(Dataset entries)
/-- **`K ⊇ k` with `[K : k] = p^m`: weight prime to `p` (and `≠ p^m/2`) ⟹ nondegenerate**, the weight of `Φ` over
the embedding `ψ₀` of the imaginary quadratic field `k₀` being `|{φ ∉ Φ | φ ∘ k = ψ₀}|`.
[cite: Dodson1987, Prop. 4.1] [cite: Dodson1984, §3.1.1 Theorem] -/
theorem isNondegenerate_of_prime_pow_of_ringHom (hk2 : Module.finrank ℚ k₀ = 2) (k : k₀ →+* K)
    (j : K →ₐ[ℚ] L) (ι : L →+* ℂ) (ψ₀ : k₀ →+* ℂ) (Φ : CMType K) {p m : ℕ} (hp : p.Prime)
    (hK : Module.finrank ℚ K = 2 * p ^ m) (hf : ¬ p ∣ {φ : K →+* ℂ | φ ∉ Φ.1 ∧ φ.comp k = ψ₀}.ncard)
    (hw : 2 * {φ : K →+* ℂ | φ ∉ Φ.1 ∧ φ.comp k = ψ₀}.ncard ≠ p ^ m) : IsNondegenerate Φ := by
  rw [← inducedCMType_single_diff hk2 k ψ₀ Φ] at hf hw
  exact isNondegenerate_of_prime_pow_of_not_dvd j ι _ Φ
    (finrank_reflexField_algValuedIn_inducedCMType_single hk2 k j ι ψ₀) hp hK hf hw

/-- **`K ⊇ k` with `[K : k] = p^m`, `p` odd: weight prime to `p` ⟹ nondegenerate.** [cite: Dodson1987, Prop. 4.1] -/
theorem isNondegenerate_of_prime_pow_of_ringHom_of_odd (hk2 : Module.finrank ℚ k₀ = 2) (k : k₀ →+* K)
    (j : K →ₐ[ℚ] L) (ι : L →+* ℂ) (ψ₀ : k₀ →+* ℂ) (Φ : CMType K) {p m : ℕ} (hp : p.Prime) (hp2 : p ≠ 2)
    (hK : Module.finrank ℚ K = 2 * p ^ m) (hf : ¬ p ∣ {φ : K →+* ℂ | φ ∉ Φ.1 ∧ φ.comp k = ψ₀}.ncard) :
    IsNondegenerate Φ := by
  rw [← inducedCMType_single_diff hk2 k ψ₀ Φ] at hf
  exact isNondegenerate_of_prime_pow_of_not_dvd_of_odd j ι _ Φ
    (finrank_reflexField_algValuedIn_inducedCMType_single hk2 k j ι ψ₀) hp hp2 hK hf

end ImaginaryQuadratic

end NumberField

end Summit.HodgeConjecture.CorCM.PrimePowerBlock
...
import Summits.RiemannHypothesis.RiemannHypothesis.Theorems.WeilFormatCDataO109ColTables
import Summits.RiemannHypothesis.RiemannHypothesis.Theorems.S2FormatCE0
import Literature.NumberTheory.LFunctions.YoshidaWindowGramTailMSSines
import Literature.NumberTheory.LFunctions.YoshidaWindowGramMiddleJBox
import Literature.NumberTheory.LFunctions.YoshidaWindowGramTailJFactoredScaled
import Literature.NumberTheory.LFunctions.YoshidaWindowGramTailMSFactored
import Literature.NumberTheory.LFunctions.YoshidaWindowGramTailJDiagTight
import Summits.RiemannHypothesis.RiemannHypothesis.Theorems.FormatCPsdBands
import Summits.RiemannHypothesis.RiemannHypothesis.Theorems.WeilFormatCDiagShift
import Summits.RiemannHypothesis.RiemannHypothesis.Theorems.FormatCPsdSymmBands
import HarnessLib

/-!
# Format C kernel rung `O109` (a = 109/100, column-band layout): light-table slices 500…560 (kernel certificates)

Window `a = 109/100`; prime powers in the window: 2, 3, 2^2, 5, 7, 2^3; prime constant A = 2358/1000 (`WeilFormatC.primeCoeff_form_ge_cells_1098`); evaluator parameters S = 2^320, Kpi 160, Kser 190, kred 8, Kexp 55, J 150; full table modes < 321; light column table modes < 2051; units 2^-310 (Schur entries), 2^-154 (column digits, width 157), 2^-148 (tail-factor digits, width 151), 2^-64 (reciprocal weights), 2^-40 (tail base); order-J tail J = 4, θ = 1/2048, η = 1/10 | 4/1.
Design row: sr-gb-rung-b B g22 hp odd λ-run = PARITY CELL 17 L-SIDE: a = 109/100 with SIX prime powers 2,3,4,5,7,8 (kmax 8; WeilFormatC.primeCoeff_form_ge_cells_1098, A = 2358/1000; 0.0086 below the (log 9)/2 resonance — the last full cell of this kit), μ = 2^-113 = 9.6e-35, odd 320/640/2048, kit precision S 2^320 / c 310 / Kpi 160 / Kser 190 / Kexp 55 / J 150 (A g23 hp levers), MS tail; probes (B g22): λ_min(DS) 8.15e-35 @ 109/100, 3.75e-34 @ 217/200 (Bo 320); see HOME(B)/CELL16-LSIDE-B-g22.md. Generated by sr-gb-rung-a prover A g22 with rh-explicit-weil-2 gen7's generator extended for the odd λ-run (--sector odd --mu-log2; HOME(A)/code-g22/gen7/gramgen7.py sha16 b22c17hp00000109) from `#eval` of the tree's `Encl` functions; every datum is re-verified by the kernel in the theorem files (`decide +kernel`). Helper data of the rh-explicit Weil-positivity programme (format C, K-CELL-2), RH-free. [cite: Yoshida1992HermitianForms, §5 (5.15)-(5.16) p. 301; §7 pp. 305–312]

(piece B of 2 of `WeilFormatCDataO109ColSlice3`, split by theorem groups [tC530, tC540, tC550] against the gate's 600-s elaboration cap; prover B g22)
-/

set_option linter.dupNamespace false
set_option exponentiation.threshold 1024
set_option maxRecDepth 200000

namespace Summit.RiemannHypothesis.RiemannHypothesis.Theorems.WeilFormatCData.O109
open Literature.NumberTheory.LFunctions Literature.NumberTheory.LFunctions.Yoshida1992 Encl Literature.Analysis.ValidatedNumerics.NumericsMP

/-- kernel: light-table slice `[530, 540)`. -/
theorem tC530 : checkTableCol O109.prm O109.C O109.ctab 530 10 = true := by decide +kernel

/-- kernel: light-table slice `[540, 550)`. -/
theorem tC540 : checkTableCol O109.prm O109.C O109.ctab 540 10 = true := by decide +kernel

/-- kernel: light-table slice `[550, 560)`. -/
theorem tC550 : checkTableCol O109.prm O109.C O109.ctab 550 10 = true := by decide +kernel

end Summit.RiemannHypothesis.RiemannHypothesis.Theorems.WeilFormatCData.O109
---
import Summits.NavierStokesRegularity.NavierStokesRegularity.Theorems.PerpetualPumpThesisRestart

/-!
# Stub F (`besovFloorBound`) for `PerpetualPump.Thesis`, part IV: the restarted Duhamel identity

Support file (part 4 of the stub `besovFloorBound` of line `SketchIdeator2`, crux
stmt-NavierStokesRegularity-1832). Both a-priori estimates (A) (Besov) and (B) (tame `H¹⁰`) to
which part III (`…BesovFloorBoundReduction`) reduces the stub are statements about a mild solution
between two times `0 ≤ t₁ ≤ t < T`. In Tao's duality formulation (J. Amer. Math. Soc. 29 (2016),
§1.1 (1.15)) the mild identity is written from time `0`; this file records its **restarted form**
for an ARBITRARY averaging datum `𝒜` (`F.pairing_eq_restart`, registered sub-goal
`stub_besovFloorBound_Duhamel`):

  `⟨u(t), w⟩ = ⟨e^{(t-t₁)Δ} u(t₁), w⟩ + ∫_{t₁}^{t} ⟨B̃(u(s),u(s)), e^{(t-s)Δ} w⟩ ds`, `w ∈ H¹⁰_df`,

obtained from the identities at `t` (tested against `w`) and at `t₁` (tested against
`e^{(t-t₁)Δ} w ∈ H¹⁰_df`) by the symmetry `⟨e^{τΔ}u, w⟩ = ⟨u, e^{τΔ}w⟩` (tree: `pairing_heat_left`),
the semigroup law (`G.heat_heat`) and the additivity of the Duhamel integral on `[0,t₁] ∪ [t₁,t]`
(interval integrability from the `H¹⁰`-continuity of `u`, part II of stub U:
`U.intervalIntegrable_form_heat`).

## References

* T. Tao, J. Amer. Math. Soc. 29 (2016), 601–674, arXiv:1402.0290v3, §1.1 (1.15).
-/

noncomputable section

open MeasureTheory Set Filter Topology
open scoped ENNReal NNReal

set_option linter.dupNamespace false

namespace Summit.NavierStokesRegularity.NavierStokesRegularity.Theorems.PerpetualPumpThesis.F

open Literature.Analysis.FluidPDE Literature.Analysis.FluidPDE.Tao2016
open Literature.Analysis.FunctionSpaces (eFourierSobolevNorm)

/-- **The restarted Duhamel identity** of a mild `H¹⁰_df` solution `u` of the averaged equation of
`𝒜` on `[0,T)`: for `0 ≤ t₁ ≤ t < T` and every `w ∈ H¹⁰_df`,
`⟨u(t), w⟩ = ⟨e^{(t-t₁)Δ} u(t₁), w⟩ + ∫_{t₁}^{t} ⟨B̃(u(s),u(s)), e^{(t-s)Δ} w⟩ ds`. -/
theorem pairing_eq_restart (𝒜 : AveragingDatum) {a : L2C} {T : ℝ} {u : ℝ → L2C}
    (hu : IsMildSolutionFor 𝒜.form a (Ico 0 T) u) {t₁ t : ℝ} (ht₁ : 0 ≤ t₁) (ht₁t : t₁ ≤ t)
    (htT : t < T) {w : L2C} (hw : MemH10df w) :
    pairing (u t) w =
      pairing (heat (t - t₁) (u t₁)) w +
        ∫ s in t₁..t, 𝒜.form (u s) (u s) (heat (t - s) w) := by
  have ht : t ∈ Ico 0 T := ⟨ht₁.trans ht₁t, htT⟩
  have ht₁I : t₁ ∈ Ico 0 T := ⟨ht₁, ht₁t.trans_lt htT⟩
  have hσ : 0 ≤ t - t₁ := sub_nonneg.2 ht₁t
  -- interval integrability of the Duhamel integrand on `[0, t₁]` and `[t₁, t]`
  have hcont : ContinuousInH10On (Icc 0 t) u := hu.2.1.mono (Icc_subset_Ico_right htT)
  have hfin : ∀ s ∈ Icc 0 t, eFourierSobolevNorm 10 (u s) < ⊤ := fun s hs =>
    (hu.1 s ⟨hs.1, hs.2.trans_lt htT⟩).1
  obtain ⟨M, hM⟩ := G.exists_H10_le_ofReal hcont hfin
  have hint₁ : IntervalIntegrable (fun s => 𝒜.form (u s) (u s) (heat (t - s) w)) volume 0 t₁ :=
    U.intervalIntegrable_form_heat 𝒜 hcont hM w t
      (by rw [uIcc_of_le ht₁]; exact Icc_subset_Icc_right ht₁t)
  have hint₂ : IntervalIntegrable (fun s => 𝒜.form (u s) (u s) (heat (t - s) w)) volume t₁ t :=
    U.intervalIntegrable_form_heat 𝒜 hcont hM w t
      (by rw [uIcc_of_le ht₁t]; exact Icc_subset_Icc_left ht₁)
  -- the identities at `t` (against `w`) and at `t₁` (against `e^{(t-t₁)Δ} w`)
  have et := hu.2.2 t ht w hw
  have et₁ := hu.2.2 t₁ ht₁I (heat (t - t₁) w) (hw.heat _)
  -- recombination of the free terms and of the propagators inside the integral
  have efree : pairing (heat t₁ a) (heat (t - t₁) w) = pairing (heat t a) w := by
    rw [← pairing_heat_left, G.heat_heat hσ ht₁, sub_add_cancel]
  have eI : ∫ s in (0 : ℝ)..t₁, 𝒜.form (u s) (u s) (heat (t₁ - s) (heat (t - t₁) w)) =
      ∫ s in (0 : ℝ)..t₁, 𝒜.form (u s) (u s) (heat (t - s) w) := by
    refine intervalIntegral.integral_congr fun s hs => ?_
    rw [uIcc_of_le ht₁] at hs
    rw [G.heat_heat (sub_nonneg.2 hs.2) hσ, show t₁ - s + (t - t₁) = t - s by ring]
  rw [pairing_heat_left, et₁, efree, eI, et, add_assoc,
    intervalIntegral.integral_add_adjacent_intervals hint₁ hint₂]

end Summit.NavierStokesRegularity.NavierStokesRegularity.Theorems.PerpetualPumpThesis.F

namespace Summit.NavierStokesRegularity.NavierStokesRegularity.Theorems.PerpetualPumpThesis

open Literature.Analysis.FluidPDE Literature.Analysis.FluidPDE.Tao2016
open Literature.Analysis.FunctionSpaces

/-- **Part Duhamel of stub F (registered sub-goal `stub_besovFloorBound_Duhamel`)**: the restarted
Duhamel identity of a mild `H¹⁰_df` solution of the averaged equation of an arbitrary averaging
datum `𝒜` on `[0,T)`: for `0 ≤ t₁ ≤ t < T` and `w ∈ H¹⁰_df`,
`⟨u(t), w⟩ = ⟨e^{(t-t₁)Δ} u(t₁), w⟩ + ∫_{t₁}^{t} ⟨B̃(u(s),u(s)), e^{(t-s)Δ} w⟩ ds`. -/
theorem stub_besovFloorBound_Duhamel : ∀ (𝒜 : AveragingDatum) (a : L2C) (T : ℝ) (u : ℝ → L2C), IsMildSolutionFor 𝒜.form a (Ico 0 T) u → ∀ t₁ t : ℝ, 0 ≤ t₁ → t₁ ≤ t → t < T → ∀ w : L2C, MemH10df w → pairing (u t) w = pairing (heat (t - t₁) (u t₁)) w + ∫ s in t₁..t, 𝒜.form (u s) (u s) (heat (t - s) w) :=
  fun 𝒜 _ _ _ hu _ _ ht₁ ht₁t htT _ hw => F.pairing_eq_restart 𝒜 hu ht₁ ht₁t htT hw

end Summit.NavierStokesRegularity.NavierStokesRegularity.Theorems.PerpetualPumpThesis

• [Problem] For the records above, state the count of lines where "ncard" appears, without any other text.

• [Task response] 3